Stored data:
§ §
-- `Assembly` holds: proved by `Summit.QuantumFields.YangMills.Theorems.FluxSectorLaplace.assembly_proof` (its module imports this route file, so no `_holds` link can be stated here).

/-! D-0027 §2.1 — DECIDING THEOREM (planner-authored via `route open/edit --closes-file`; by planner-ym-idea-4-g13-0 2026-08-29T04:19:33Z):
its hypotheses are this route's items and its conclusion the sub-problem Statement (glue_lint), and it elaborates with this file. -/

@[closes "route-QuantumFields-FluxSectorLaplace"] theorem closes (hF : FluxSectorSuppression) (hP : PeriodicCoreRaritySubQuartic) (hD : SectorDecomposition)
    (hM : SectorWeightMonotone) :
    Summit.QuantumFields.YangMills.Theses.ToronSmallBall.ToronCoreRaritySubQuartic := by
  obtain ⟨a₁, ha₁, β₁, L₁, hF⟩ := hF
  obtain ⟨γc, hγc, a₂, ha₂, β₂, L₂, hP⟩ := hP
  refine ⟨γc, hγc, min a₁ a₂, lt_min ha₁ ha₂, max (max β₁ β₂) 1, max (max L₁ L₂) 1, ?_⟩
  intro β hβ L _ hL hLwin
  have hβ1 : 1 ≤ β := le_trans (le_max_right _ _) hβ
  have hββ1 : β₁ ≤ β := le_trans (le_trans (le_max_left _ _) (le_max_left _ _)) hβ
  have hββ2 : β₂ ≤ β := le_trans (le_trans (le_max_right _ _) (le_max_left _ _)) hβ
  have hL1 : L₁ ≤ L := le_trans (le_trans (le_max_left _ _) (le_max_left _ _)) hL
  have hL2 : L₂ ≤ L := le_trans (le_trans (le_max_right _ _) (le_max_left _ _)) hL
  have hLone : 1 ≤ L := le_trans (le_max_right _ _) hL
  have hβ0 : 0 ≤ β := by linarith
  -- windows
  have hwin1 : (L : ℝ) ≤ β ^ a₁ :=
    hLwin.trans (Real.rpow_le_rpow_of_exponent_le hβ1 (min_le_left _ _))
  have hwin2 : (L : ℝ) ≤ β ^ a₂ :=
    hLwin.trans (Real.rpow_le_rpow_of_exponent_le hβ1 (min_le_right _ _))
  set A : Set (Literature.MathematicalPhysics.QuantumFieldTheory.GaugeConfig 3 L
      Summit.QuantumFields.YangMills.Theorems.FemtoTransferGap.SU2) :=
    {U | Summit.QuantumFields.YangMills.Theorems.FemtoTransferGap.FlatSheet.polDist U ≤ β ^ (-γc)} with hA
  have hAm : MeasurableSet A :=
    Summit.QuantumFields.YangMills.Theorems.QuantileBitPurity.measurableSet_polDist_le _
  set Z := Summit.QuantumFields.YangMills.Theorems.FemtoTransferGap.TT.physTrace L β (2 * L) with hZ
  have hZpos : 0 < Z :=
    Summit.QuantumFields.YangMills.Theorems.FemtoTransferGap.TT.physTrace_two_mul_pos hLone hβ1
  -- exponent monotonicity
  have hmono : ∀ a' : ℝ, min a₁ a₂ ≤ a' → β ^ (-a') * Z ≤ β ^ (-min a₁ a₂) * Z := by
    intro a' ha'
    refine mul_le_mul_of_nonneg_right ?_ hZpos.le
    exact Real.rpow_le_rpow_of_exponent_le hβ1 (by linarith)
  -- per-sector bound
  have hsec : ∀ z : Fin 3 → Bool,
      Summit.QuantumFields.YangMills.Theorems.FemtoTransferGap.TT.sectorWeight (L := L) β (2 * L - 1) z
          (fun Us _ => A.indicator (fun _ => (1 : ℝ)) (Us 0)) ≤ β ^ (-min a₁ a₂) * Z := by
    intro z
    by_cases hz : z = fun _ => false
    · subst hz
      exact (hP β hββ2 L hL2 hwin2).trans (hmono a₂ (min_le_right _ _))
    · have h1 := (hM L β (2 * L - 1) z A hAm hβ0).2
      exact h1.trans ((hF β hββ1 L hL1 hwin1 z hz).trans (hmono a₁ (min_le_left _ _)))
  -- sum over the eight sectors
  have hcard : (Finset.univ : Finset (Fin 3 → Bool)).card = 8 := by
    simp [Finset.card_univ, Fintype.card_fun, Fintype.card_bool, Fintype.card_fin]
  have hsum : ∑ z : Fin 3 → Bool,
      Summit.QuantumFields.YangMills.Theorems.FemtoTransferGap.TT.sectorWeight (L := L) β (2 * L - 1) z
          (fun Us _ => A.indicator (fun _ => (1 : ℝ)) (Us 0)) ≤ 8 * (β ^ (-min a₁ a₂) * Z) := by
    have := Finset.sum_le_card_nsmul (Finset.univ : Finset (Fin 3 → Bool)) _ _ fun z _ => hsec z
    rw [hcard] at this
    simpa [nsmul_eq_mul] using this
  -- rewrite the insertion trace through the decomposition
  have hdec := hD L β (2 * L - 1) A hAm
  rw [Summit.QuantumFields.YangMills.Theorems.FemtoTransferGap.TT.ringInsTrace_two_mul_sub_one] at hdec
  rw [hdec]
  linarith

end Summit.QuantumFields.YangMills.Theses.FluxSectorLaplace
§ §
- [To do] Find each line in the records above that contains "hsec", and copy it.

- [Answer to the problem]
  have hsec : ∀ z : Fin 3 → Bool,
    have := Finset.sum_le_card_nsmul (Finset.univ : Finset (Fin 3 → Bool)) _ _ fun z _ => hsec z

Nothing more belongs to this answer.